• [WHAT THE EXERCISE ASKS]
Please retype the line that contains "open ShellMeasureLandauHolonomy (solAt" and all lines that follow it to the end of the entries below, exactly as they stand, with nothing added.

++++ MATERIAL PROVIDED ++++

/-!
# `T4Continuum.ShellMeasureLiveEndOneCallSlotHistories` — row S103b file 1‴: THE LIVE-LEVEL END-II ON THE KEPT HOST (S99 f4 `…_cfB7_kept` ∘ the γ8 unit change S90) PER HISTORY `τ`
# — the density side of the binder families HISTORY-INDEXED, the classifier side not — for BOTH runs and every slot
(cell `pub-balaban`, sub-cell `t4`, spine estimate NE7c (node U5b); NE7c ROUND-2 crew, unit `b2b-balaban-t4-ne7c-formalise-leaf-09`
gen 13; owner table `t4/b2b-balaban-t4-ne7c-p1/LEAVES-NE7c-P1.md` row **S103b** «THE ONE CALL ON THE HISTORIES ROAD» (R-ne7cp1-g35-6
(b): first refusal leaf-09 after S102 and S103a; R-ne7cp1-g36-7 (b)(iii): wired over the KEPT host on leaf-03-g8's N-ne7cleaf03g8-1); ADDITIVE —
imports S99 f4 `ShellMeasureLandauEndAssembledDecayCfKept` (leaf-03-g8: S99 f3b VERBATIM with the slot's OWN indicator kept in the measure) and S90
`ShellMeasureThresholdUnits` ONLY; [folklore]; 0 `def`, 0 `def … : Prop`, 0 sorry, 0 citation tags; the statement is GENERATED from S99
f4's signature (= f3b's binders VERBATIM) by the S92∕S95∕S102 script in mode `histL` — `HOME/b2b-balaban-t4-ne7c-formalise-leaf-09/g13/s103/`)

HONEST FRAMING.  Finite four-torus programme, rung (B)+1 only — NOT infinite volume, NOT a mass gap, NOT the Clay problem, NOT
summit progress; (B), `BetaPertHyp`, (B^μ) not consumed.  NE7c (`T4IndicatorShell.ShellWeightBound`) is NOT PRINTED in
[Balaban 1983–89] and NOT PROVED; «NE7c ⇐ the named binders» (trigger c3): every binder below is DISPLAYED, asserted by nobody;
no estimate of Bałaban's is discharged; (M1) realized ≠ NE7c.  Equation numbers in comments LOCATE displayed shapes, not
citations.  HONEST DEPENDENCY (cell): continuum YM on T⁴ ⇐ BetaPertH ∧ nine spine estimates (0/9 proved); BetaPertH ⇐ (D1) ∧ (D4)
∧ CAP+tail; G-an2-4 gates asym, D1 and NE2/3/4.

WHAT IS PROVED ([folklore]).  **`hac_live_of_assembled_decay_histories_cfB7`** — S102 f1″ `ShellMeasureLiveEndOneCallSlotHistoriesLevelsCf.
hac_live_of_assembled_decay_histories_cfB7_levels_cfB7` with ONE MORE INDEX: the history `τ : ι` of the term in which the slot is live.  For run `r`,
comparison `K`, source `t`, slot `s` on its own lattice `(P r K s, jl r K s)` and history `τ`, EVERY binder of S99 f4
`slotAC_realized_su2_landauChart_assembled_decay_cfB7_kept` (= f3b's) as a family: types, box∕chart geometry (`lo hi nb Λ m₀ e`, level `k`, B7 index
sets), the C*-carrier by `(r, K, s)`; THE CLASSIFIER SIDE — the tested variable `u`, its plaquettes `Pu`, the localized (T1) tuple `𝒢 W𝒱 H₁
Φ ιs Hop`, the read-outs `ℓs`, the (T1) real structure `L 𝓡𝒵 𝓡ℬ`, the dictionary `hudict`, the core reading `Pcore hcore` — by `(r, K, t, s)`
(B14 (2.16) TYPE: the cube's tested variable does not depend on the term; S103a's layer variable `u′` is τ-free); THE DENSITY SIDE — `F hF
hFi`, the window∕co-test `W Jco hJW hJ hJ1 hWS`, the dictionary `hRdict`, the collar reading `Pcollar hcollar hcover`, the global (T2) tuple
(stations, pins, decay kernels, flat lists, localities, read-outs, real structure, frozen prefactors, weight plaquettes, the background `Ubg`
with its LOCATED regularity `h52locw h52loce`, the e-pins), the (T3) tuple and the (S78) dressed terms — by `(r, K, t, s, τ)` (a term's
sectioned density, its large-field geometry and its determining set vary with the history — indexing them is the honest typing; the
LIFT-RULE letters `κr κc κwb κcb dbar Kw` stay level profiles, Bałaban's uniform numbers stay shared) ⟹ `∀ r K t s τ, SlotAntiConcentration
((fieldMeasure (P r K s) (jl r K s) SU2).withDensity ({U | u r K t s U < ε r (K − lvl r K s)·η r (jl r K s)²}.indicator (F r K t s τ)))
(u r K t s ∕ η r (jl r K s)²) (ε r (K − lvl r K s)) (ρ r (lvl r K s)) (S99 f3b's slot constant at (r, K, s))` — the KEPT measure (the slot's
OWN small-field indicator retained — the form the designed layer identification of the histories road inhabits, leaf-03-g8's
N-ne7cleaf03g8-1 ∕ `ShellMeasureHistoriesTransportKept.map_withDensity_tower_indicator`); ONE call of S99 f4, then S90
`slotAntiConcentration_thresholdUnits`.  File 2‴
`ShellMeasureLiveEndOneCallHistories` transports it to the histories road (S103a) and closes with S90 f3.  Renamings as S92∕S102 (`ιc`,
`Aex`, `zs`, the e-reach's `b`).
-/

noncomputable section

open Set Metric NormedSpace MeasureTheory Function Finset
open scoped ENNReal

namespace Summit.QuantumFields.BalabanUV.T4Continuum.ShellMeasureLiveEndOneCallSlotHistories

open Literature.MathematicalPhysics.QuantumFieldTheory.Balaban1983to89
open B11Prop6Scheme (Prop4Hyp)
open GaugeField (GaugeInvariant)
open T4ShellMeasure (SlotAntiConcentration)
open T4CubePoincare (cube)
open T4CubeChartGnomonic (SU2)
open T4CubeChartExp (expFibreChart)
open T4TreeGaugeFixing (NoClosedLoop fixTo)
open T4ShellMeasurePlaquette (expTail₂)
open ShellMeasureLevelAssembly (classifier)
open ShellMeasureMultiGridNorms (WSup)
open ShellMeasurePinnedNorm (pinW)
open ShellMeasureDecayKernelSums (kerOp)
open ShellMeasureLandauHolonomy (solAt landauExp)
open ShellMeasureLandauHolonomyChart (holOf cplx)
open ShellMeasureLandauHolonomySkew (readOutReal)
open ShellMeasureMultiGridNorms.WSup (toPiL)
open T4AxialGaugeSmallField (boxPlaqs boxBonds)
open T4AxialGaugeFixing (combBonds)
open B7Prop2Explicit (C0 c2' unitaryUnits)
open B7Prop1Local (pdevOn loK bondHiK)
open B7Prop5Flat (BondIn)
open ShellMeasureAverageProp4General (O1cov C2cov)
open ShellMeasureLandauCorrectionB7 (landauCf landauRad)
open ShellMeasureLandauCorrectionReal (skewPi)
open ShellMeasureLandauCfBoxLocal (landauCfBox)
open ShellMeasureThresholdUnits (slotAntiConcentration_thresholdUnits)
open ShellMeasureLandauEndAssembledDecayCfKept (slotAC_realized_su2_landauChart_assembled_decay_cfB7_kept)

++++

• [EXERCISE RESULT]
open ShellMeasureLandauHolonomy (solAt landauExp)
open ShellMeasureLandauHolonomyChart (holOf cplx)
open ShellMeasureLandauHolonomySkew (readOutReal)
open ShellMeasureMultiGridNorms.WSup (toPiL)
open T4AxialGaugeSmallField (boxPlaqs boxBonds)
open T4AxialGaugeFixing (combBonds)
open B7Prop2Explicit (C0 c2' unitaryUnits)
open B7Prop1Local (pdevOn loK bondHiK)
open B7Prop5Flat (BondIn)
open ShellMeasureAverageProp4General (O1cov C2cov)
open ShellMeasureLandauCorrectionB7 (landauCf landauRad)
open ShellMeasureLandauCorrectionReal (skewPi)
open ShellMeasureLandauCfBoxLocal (landauCfBox)
open ShellMeasureThresholdUnits (slotAntiConcentration_thresholdUnits)
open ShellMeasureLandauEndAssembledDecayCfKept (slotAC_realized_su2_landauChart_assembled_decay_cfB7_kept)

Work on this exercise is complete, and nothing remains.